The LLM calls hang_up() when it decides the conversation is over; the room disconnects immediately.

transfer_to_number and play_keypad_touch_tone are SIP-dependent and return a clear error until phone-number support lands.

Webhook tools

The worker signs a JSON envelope, POSTs (or GETs) it to your URL, and passes the response back to the LLM.

1{
2 "name": "lookup_order",
3 "description": "Fetch order details by order ID.",
4 "kind": "webhook",
5 "config": {
6 "url": "https://api.your-app.com/webhooks/lookup-order",
7 "method": "POST",
8 "timeout_ms": 5000,
9 "headers": { "X-Org-ID": "acme" },
10 "params": [
11 { "name": "order_id", "type": "string", "description": "Order ID", "required": true }
12 ]
13 }
14}

On create, the response contains the HMAC signing secret exactly once:

1{ "id": "…", "kind": "webhook", "webhook_secret": "wh_sec_abc123…", "…": "…" }

Store it. Every subsequent read returns a masked placeholder — there is no retrieval endpoint.

Verifying the signature

Every call to your webhook carries an X-Speechify-Signature header:

X-Speechify-Signature: t=1713360000,v1=<hex HMAC-SHA256(secret, body)>

The body is a JSON envelope:

1{
2 "tool_call_id": "call_abc123",
3 "tool_name": "lookup_order",
4 "arguments": { "order_id": "ORD-42" },
5 "timestamp": "2026-04-17T17:30:00Z"
6}

Verification example in Python:

1import hmac, hashlib
2
3def verify(raw_body: bytes, header: str, secret: str) -> bool:
4 parts = dict(p.split("=", 1) for p in header.split(","))
5 expected = hmac.new(secret.encode(), raw_body, hashlib.sha256).hexdigest()
6 return hmac.compare_digest(parts["v1"], expected)

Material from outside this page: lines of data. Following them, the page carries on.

import Literature.AlgebraicGeometry.Resolution.RegularCentreRsopPart
import Literature.AlgebraicGeometry.Resolution.RegularQuotientIdealNested
import HarnessLib

/-!
# A regular centre inside a regular subscheme: ONE part of a regular system of parameters adapted to both

Topic: `Literature/AlgebraicGeometry/Resolution`. The `IsRsopPart` form (`RsopMonomialIdeals.lean`: part of a regular
system of parameters) of the nested Matsumura Thm. 14.2 of `RegularQuotientIdealNested.lean`, in the shape of
`RegularCentreRsopPart.exists_isRsopPart_span_range_eq` (the one-ideal case): for a regular local ring `(R, 𝔪)` and
ideals `H ⊆ C ⊆ 𝔪` with `R/H` and `R/C` regular — the local rings at a point of a regular centre `D = V(C)` lying in a
regular closed subscheme `W = V(H)` of a regular scheme — there is ONE family `f : Fin (a + b) → R`, part of a regular
system of parameters of `R`, with `C = (f)` and `H = (f ∘ castAdd b) = (f_1, …, f_a)`. PROVED (differentials
independent ⇒ extend to a minimal basis of `𝔪`, tree `exists_extend_to_rsop`).

## Sources
* H. Matsumura, *Commutative Ring Theory*, CUP 1986, Thm. 14.2 (and the Remark after it). [Matsumura1987]
-/

noncomputable section

open IsLocalRing Module

namespace Literature.AlgebraicGeometry.Resolution

universe u

variable {R : Type u} [CommRing R] [IsRegularLocalRing R]

/-- **Nested Matsumura 14.2 in `IsRsopPart` form**: for ideals `H ⊆ C ⊆ 𝔪` of a regular local ring `R` with `R/H`
and `R/C` regular, there is a family `f : Fin (a + b) → R` which is part of a regular system of parameters of `R`
(`IsRsopPart f`), generates `C`, and whose first `a` members `f ∘ Fin.castAdd b` generate `H`.
[cite: Matsumura1987, Thm. 14.2] -/
theorem exists_isRsopPart_nested_span_range_eq {H C : Ideal R} (hHC : H ≤ C) (hC : C ≤ maximalIdeal R)
    [IsRegularLocalRing (R ⧸ H)] [IsRegularLocalRing (R ⧸ C)] :
    ∃ (a b : ℕ) (f : Fin (a + b) → R), IsRsopPart f ∧ Ideal.span (Set.range f) = C ∧
      Ideal.span (Set.range (f ∘ Fin.castAdd b)) = H := by
  obtain ⟨a, b, f, hm, hC', hH', hli, -, -⟩ :=
    exists_nested_isQuasiRegular_of_isRegularLocalRing_quotient hHC hC
  have hind := (linearIndependent_toCotangent_iff_forall_mem f hm).mp hli
  obtain ⟨e, y, hdim, hspan⟩ := exists_extend_to_rsop f hm hind
  exact ⟨a, b, f, ⟨inferInstance, e, y, hdim, hspan⟩, hC', hH'⟩

/-- The sub-family generating `H` is itself part of a regular system of parameters (any sub-family of a part of a
regular system of parameters is one: here `f ∘ castAdd b` followed by the remaining members `f ∘ natAdd a` and the
completing elements). [cite: Matsumura1987, Thm. 14.2] -/
theorem exists_isRsopPart_nested_span_range_eq' {H C : Ideal R} (hHC : H ≤ C) (hC : C ≤ maximalIdeal R)
    [IsRegularLocalRing (R ⧸ H)] [IsRegularLocalRing (R ⧸ C)] :
    ∃ (a b : ℕ) (f : Fin (a + b) → R), IsRsopPart f ∧ IsRsopPart (f ∘ Fin.castAdd b) ∧
      Ideal.span (Set.range f) = C ∧ Ideal.span (Set.range (f ∘ Fin.castAdd b)) = H := by
  obtain ⟨a, b, f, hm, hC', hH', hli, -, -⟩ :=
    exists_nested_isQuasiRegular_of_isRegularLocalRing_quotient hHC hC
  have hind := (linearIndependent_toCotangent_iff_forall_mem f hm).mp hli
  obtain ⟨e, y, hdim, hspan⟩ := exists_extend_to_rsop f hm hind
  -- the sub-family `f ∘ castAdd b`: independent differentials (sub-family of an independent family)
  have hli' : LinearIndependent (ResidueField R)
      (fun i => (maximalIdeal R).toCotangent ⟨(f ∘ Fin.castAdd b) i, hm (Fin.castAdd b i)⟩) :=
    hli.comp (Fin.castAdd b) (Fin.castAdd_injective _ _)
  have hind' := (linearIndependent_toCotangent_iff_forall_mem (f ∘ Fin.castAdd b) (fun i => hm _)).mp hli'
  obtain ⟨e', y', hdim', hspan'⟩ := exists_extend_to_rsop (f ∘ Fin.castAdd b) (fun i => hm _) hind'
  exact ⟨a, b, f, ⟨inferInstance, e, y, hdim, hspan⟩, ⟨inferInstance, e', y', hdim', hspan'⟩, hC', hH'⟩

/-! ## In schemes: the stalks at a point of a regular centre inside a regular closed subscheme -/

section Scheme

open _root_.AlgebraicGeometry TopologicalSpace

variable {X : Scheme.{u}} [IsLocallyNoetherian X]

/-- **Nested regular pair in a scheme, at a stalk**: for ideal sheaves `H ≤ C` on a locally Noetherian scheme with
`V(H)` and `V(C)` regular (a regular centre `V(C)` inside a regular closed subscheme `V(H)`) and a point `x ∈ V(C)`
with regular local ring `𝒪_{X,x}`, there is ONE family `f : Fin (a + b) → 𝒪_{X,x}`, part of a regular system of
parameters, with `C_x = (f)` and `H_x = (f_1, …, f_a)` (the shape of
`exists_isRsopPart_span_range_eq_stalkIdeal` for the nested pair). [cite: Matsumura1987, Thm. 14.2] -/
theorem exists_isRsopPart_nested_span_range_eq_stalkIdeal {H C : X.IdealSheafData} (hHC : H ≤ C)
    (hH : Scheme.IsRegular H.subscheme) (hC : Scheme.IsRegular C.subscheme) {x : X}
    [IsRegularLocalRing (X.presheaf.stalk x)] (hx : x ∈ C.support) :
    ∃ (a b : ℕ) (f : Fin (a + b) → X.presheaf.stalk x), IsRsopPart f ∧
      Ideal.span (Set.range f) = stalkIdeal C x ∧ Ideal.span (Set.range (f ∘ Fin.castAdd b)) = stalkIdeal H x := by
  have hxH : x ∈ H.support := Scheme.IdealSheafData.support_antitone hHC hx
  haveI := isRegularLocalRing_stalk_quotient_stalkIdeal hC hx
  haveI := isRegularLocalRing_stalk_quotient_stalkIdeal hH hxH
  exact exists_isRsopPart_nested_span_range_eq (stalkIdeal_mono hHC x)
    ((mem_support_iff_stalkIdeal_le C x).mp hx)

/-- The same for reduced closed subsets `D ⊆ W` (`vanishingIdeal`), `V(𝓘_W)` and `V(𝓘_D)` regular, at `x ∈ D`.
[cite: Matsumura1987, Thm. 14.2] -/
theorem exists_isRsopPart_nested_span_range_eq_stalkIdeal_of_mem_closeds {W D : TopologicalSpace.Closeds X}
    (hDW : D ≤ W) (hW : Scheme.IsRegular (Scheme.IdealSheafData.vanishingIdeal W).subscheme)
    (hD : Scheme.IsRegular (Scheme.IdealSheafData.vanishingIdeal D).subscheme) {x : X}
    [IsRegularLocalRing (X.presheaf.stalk x)] (hx : x ∈ (D : Set X)) :
    ∃ (a b : ℕ) (f : Fin (a + b) → X.presheaf.stalk x), IsRsopPart f ∧
      Ideal.span (Set.range f) = stalkIdeal (Scheme.IdealSheafData.vanishingIdeal D) x ∧
      Ideal.span (Set.range (f ∘ Fin.castAdd b)) = stalkIdeal (Scheme.IdealSheafData.vanishingIdeal W) x := by
  refine exists_isRsopPart_nested_span_range_eq_stalkIdeal
    (Scheme.IdealSheafData.vanishingIdeal_antimono hDW) hW hD ?_
  rw [← SetLike.mem_coe, Scheme.IdealSheafData.coe_support_vanishingIdeal]
  exact hx

end Scheme

end Literature.AlgebraicGeometry.Resolution

end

Respond with 200 OK and a JSON body; the agent receives your JSON as the tool’s return value:

1{ "status": "shipped", "tracking": "1ZW…" }

Webhook tools + GET

For method: "GET", the arguments are sent as query parameters. The HMAC header is still set, but it covers the JSON envelope (which isn’t on the wire), so verification by the recipient is only meaningful for POST. We recommend POST for any endpoint you plan to signature-verify.

Client tools

Execution runs in the caller’s browser / SDK. The agent forwards a request over the session’s tools data channel and awaits your response.

1{
2 "name": "navigate_to",
3 "description": "Scroll the page to a named section.",
4 "kind": "client",
5 "config": {
6 "timeout_ms": 4000,
7 "params": [
8 { "name": "section", "type": "string", "description": "Section name", "required": true,
9 "enum": ["pricing", "docs", "contact"] }
10 ]
11 }
12}

Receiving on the client

The upcoming @speechify/agents-js SDK wraps this with a single-call registerTool(name, handler) API — we’ll link the reference here as soon as it publishes. The wire protocol is a JSON tool_call message on the session’s tools data channel; your handler posts a tool_response with the same tool_call_id back on the same channel.

1// Inbound (the agent → your client)
2{ "type": "tool_call", "tool_call_id": "call_abc123", "tool_name": "navigate_to", "arguments": { "section": "pricing" } }
3
4// Outbound (your client → the agent)
5{ "type": "tool_response", "tool_call_id": "call_abc123", "result": { "ok": true } }

Attaching to an agent

A tool must be attached to an agent before the LLM can call it.

1from speechify import Speechify
2
3client = Speechify()
4
5client.tts.agents.attach_tool(id=agent_id, tool_id=tool_id)
6client.tts.agents.detach_tool(id=agent_id, tool_id=tool_id)
7attached = client.tts.agents.list_tools(id=agent_id)

Tool invocations are persisted on the transcript with role=tool, tool_name, tool_args, and tool_result — available via client.tts.conversations.list_messages(conv_id) or GET /v1/conversations/{id}/messages.